**MATERIAL PROVIDED**

■ ■ ■ ■ ■

omit [MeasurableSpace E] in
/-- **Bennett's weight is the Fermi function of the shifted work**:
`σ(log(nf/nr) + W − ΔF) = (1/nr) / (e^{ΔF−W}/nf + 1/nr)`, a constant over `g`. -/
theorem bennettWeight_eq_inv_g {nf nr : ℝ} (hnf : 0 < nf) (hnr : 0 < nr) (W : E → ℝ) (ΔF : ℝ)
    (ε : E) :
    Real.sigmoid (Real.log (nf / nr) + W ε - ΔF) = (1 / nr) / (Real.exp (ΔF - W ε) / nf + 1 / nr) := by
  rw [Real.sigmoid_def]
  have hexp : Real.exp (-(Real.log (nf / nr) + W ε - ΔF)) = (nr / nf) * Real.exp (ΔF - W ε) := by
    rw [show -(Real.log (nf / nr) + W ε - ΔF) = -Real.log (nf / nr) + (ΔF - W ε) by ring,
      Real.exp_add, Real.exp_neg, Real.exp_log (div_pos hnf hnr), inv_div]
  rw [hexp]
  have hnf0 : nf ≠ 0 := hnf.ne'
  have hnr0 : nr ≠ 0 := hnr.ne'
  have hpos : 0 < Real.exp (ΔF - W ε) := Real.exp_pos _
  field_simp
  ring

/-- **The bound is attained by Bennett's weight.**  For `α⋆ = σ(log(nf/nr) + W − ΔF)`:
`V(α⋆) = 1/G − 1/nf − 1/nr` — the acceptance-ratio estimator the engine reports is the
minimum-variance two-sample estimator, for every Crooks pair. -/
theorem bennett_bound_attained [IsFiniteMeasure ν₀] [IsFiniteMeasure ν₁] [IsMarkovKernel κF]
    [IsMarkovKernel κR] (h0 : ν₀ univ ≠ 0) (h1 : ν₁ univ ≠ 0) (h : CrooksPair ν₀ ν₁ κF κR s e W)
    {ΔF : ℝ} (hΔF : Real.exp (-ΔF) = ((ν₀ univ)⁻¹ * ν₁ univ).toReal) {nf nr : ℝ} (hnf : 0 < nf)
    (hnr : 0 < nr) :
    ((∫ ε, (Real.sigmoid (Real.log (nf / nr) + W ε - ΔF) * Real.exp (-W ε)) ^ 2 ∂(fwdPathLaw ν₀ κF)) /
            (∫ ε, Real.sigmoid (Real.log (nf / nr) + W ε - ΔF) * Real.exp (-W ε) ∂(fwdPathLaw ν₀ κF)) ^ 2
          - 1) / nf +
        ((∫ ε, Real.sigmoid (Real.log (nf / nr) + W ε - ΔF) ^ 2 ∂(fwdPathLaw ν₁ κR)) /
            (∫ ε, Real.sigmoid (Real.log (nf / nr) + W ε - ΔF) ∂(fwdPathLaw ν₁ κR)) ^ 2 - 1) / nr =
      1 / (∫ ε, (Real.exp (ΔF - W ε) / nf + 1 / nr)⁻¹ ∂(fwdPathLaw ν₁ κR)) - 1 / nf - 1 / nr := by
  haveI := isProbabilityMeasure_fwdPathLaw ν₁ h1 κR
  set g : E → ℝ := fun ε => Real.exp (ΔF - W ε) / nf + 1 / nr with hgdef
  have hgpos : ∀ ε, 0 < g ε := bennett_g_pos' hnf hnr W ΔF
  have hw : ∀ ε, Real.sigmoid (Real.log (nf / nr) + W ε - ΔF) = (1 / nr) * (g ε)⁻¹ := fun ε => by
    rw [bennettWeight_eq_inv_g hnf hnr W ΔF ε, div_eq_mul_inv]
  have hGi : Integrable (fun ε => (g ε)⁻¹) (fwdPathLaw ν₁ κR) := h.integrable_inv_bennett_g h1 hnf hnr ΔF
  have hG : 0 < ∫ ε, (g ε)⁻¹ ∂(fwdPathLaw ν₁ κR) := h.integral_inv_bennett_g_pos h1 hnf hnr ΔF
  rw [show (∫ ε, (Real.exp (ΔF - W ε) / nf + 1 / nr)⁻¹ ∂(fwdPathLaw ν₁ κR)) =
    ∫ ε, (g ε)⁻¹ ∂(fwdPathLaw ν₁ κR) from rfl]
  simp_rw [hw]
  -- the three `P_R` moments of `α⋆ = (1/nr) g⁻¹`
  have hA : ∫ ε, (1 / nr) * (g ε)⁻¹ ∂(fwdPathLaw ν₁ κR) = (1 / nr) * ∫ ε, (g ε)⁻¹ ∂(fwdPathLaw ν₁ κR) :=
    integral_const_mul _ _
  have hsq_form : ∀ ε, ((1 / nr) * (g ε)⁻¹) ^ 2 = (1 / nr) ^ 2 * (g ε)⁻¹ * (g ε)⁻¹ := fun ε => by ring
  -- integrability of the square terms (bounded by `nr · g⁻¹`)
  have hinv2 : Integrable (fun ε => (g ε)⁻¹ * (g ε)⁻¹) (fwdPathLaw ν₁ κR) := by
    refine (hGi.const_mul nr).mono' (hGi.aestronglyMeasurable.mul hGi.aestronglyMeasurable)
      (Eventually.of_forall fun ε => ?_)
    have hi := inv_pos.2 (hgpos ε)
    rw [Real.norm_eq_abs, abs_of_pos (mul_pos hi hi)]
    exact mul_le_mul_of_nonneg_right (inv_bennett_g_le hnf hnr W ΔF ε) hi.le
  have hα2 : Integrable (fun ε => ((1 / nr) * (g ε)⁻¹) ^ 2) (fwdPathLaw ν₁ κR) := by
    simp_rw [hsq_form, mul_assoc]
    exact hinv2.const_mul _
  have hα2w : Integrable (fun ε => Real.exp (ΔF - W ε) * ((1 / nr) * (g ε)⁻¹) ^ 2) (fwdPathLaw ν₁ κR) := by
    -- `e^{ΔF−W} g⁻¹ ≤ nf`, so the integrand is bounded by `nf (1/nr)² g⁻¹`
    refine ((hGi.const_mul (nf * (1 / nr) ^ 2))).mono'
      (((Real.measurable_exp.comp (measurable_const.sub h.measurable_W)).aestronglyMeasurable).mul
        hα2.aestronglyMeasurable) (Eventually.of_forall fun ε => ?_)
    have hi := inv_pos.2 (hgpos ε)
    have hexp := Real.exp_pos (ΔF - W ε)
    rw [Real.norm_eq_abs, abs_of_pos (mul_pos hexp (by positivity)), hsq_form]
    have hbd : Real.exp (ΔF - W ε) * (g ε)⁻¹ ≤ nf := by
      rw [← div_eq_mul_inv, div_le_iff₀ (hgpos ε), hgdef]
      simp only
      have : Real.exp (ΔF - W ε) = nf * (Real.exp (ΔF - W ε) / nf) := by field_simp
      nlinarith [div_pos one_pos hnr, hnf]
    calc Real.exp (ΔF - W ε) * ((1 / nr) ^ 2 * (g ε)⁻¹ * (g ε)⁻¹)
        = (Real.exp (ΔF - W ε) * (g ε)⁻¹) * ((1 / nr) ^ 2 * (g ε)⁻¹) := by ring
      _ ≤ nf * ((1 / nr) ^ 2 * (g ε)⁻¹) := mul_le_mul_of_nonneg_right hbd (by positivity)
      _ = nf * (1 / nr) ^ 2 * (g ε)⁻¹ := by ring
  have hAne : ∫ ε, (1 / nr) * (g ε)⁻¹ ∂(fwdPathLaw ν₁ κR) ≠ 0 := by
    rw [hA]
    exact mul_ne_zero (by positivity) hG.ne'
  rw [h.bennett_substitution h0 h1 hΔF hnf hnr hAne hα2 hα2w]
  -- `E_R[g α⋆²] = (1/nr)² G` and `E_R[α⋆] = (1/nr) G`
  have hnum : ∫ ε, g ε * ((1 / nr) * (g ε)⁻¹) ^ 2 ∂(fwdPathLaw ν₁ κR) =
      (1 / nr) ^ 2 * ∫ ε, (g ε)⁻¹ ∂(fwdPathLaw ν₁ κR) := by
    rw [← integral_const_mul]
    refine integral_congr_ae (Eventually.of_forall fun ε => ?_)
    have hg0 : g ε ≠ 0 := (hgpos ε).ne'
    simp only
    field_simp
  rw [hnum, hA]
  have hnr0 : nr ≠ 0 := hnr.ne'
  set G := ∫ ε, (g ε)⁻¹ ∂(fwdPathLaw ν₁ κR) with hGdef'
  have hG0 : G ≠ 0 := hG.ne'
  field_simp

■ ■ ■ ■ ■

**EXERCISE PROMPT**
Would you copy out each line of the records above where the word "hgpos" occurs?

**WRITTEN ANSWER**
  have hgpos : ∀ ε, 0 < g ε := bennett_g_pos' hnf hnr W ΔF
    have hi := inv_pos.2 (hgpos ε)
    have hi := inv_pos.2 (hgpos ε)
      rw [← div_eq_mul_inv, div_le_iff₀ (hgpos ε), hgdef]
    have hg0 : g ε ≠ 0 := (hgpos ε).ne'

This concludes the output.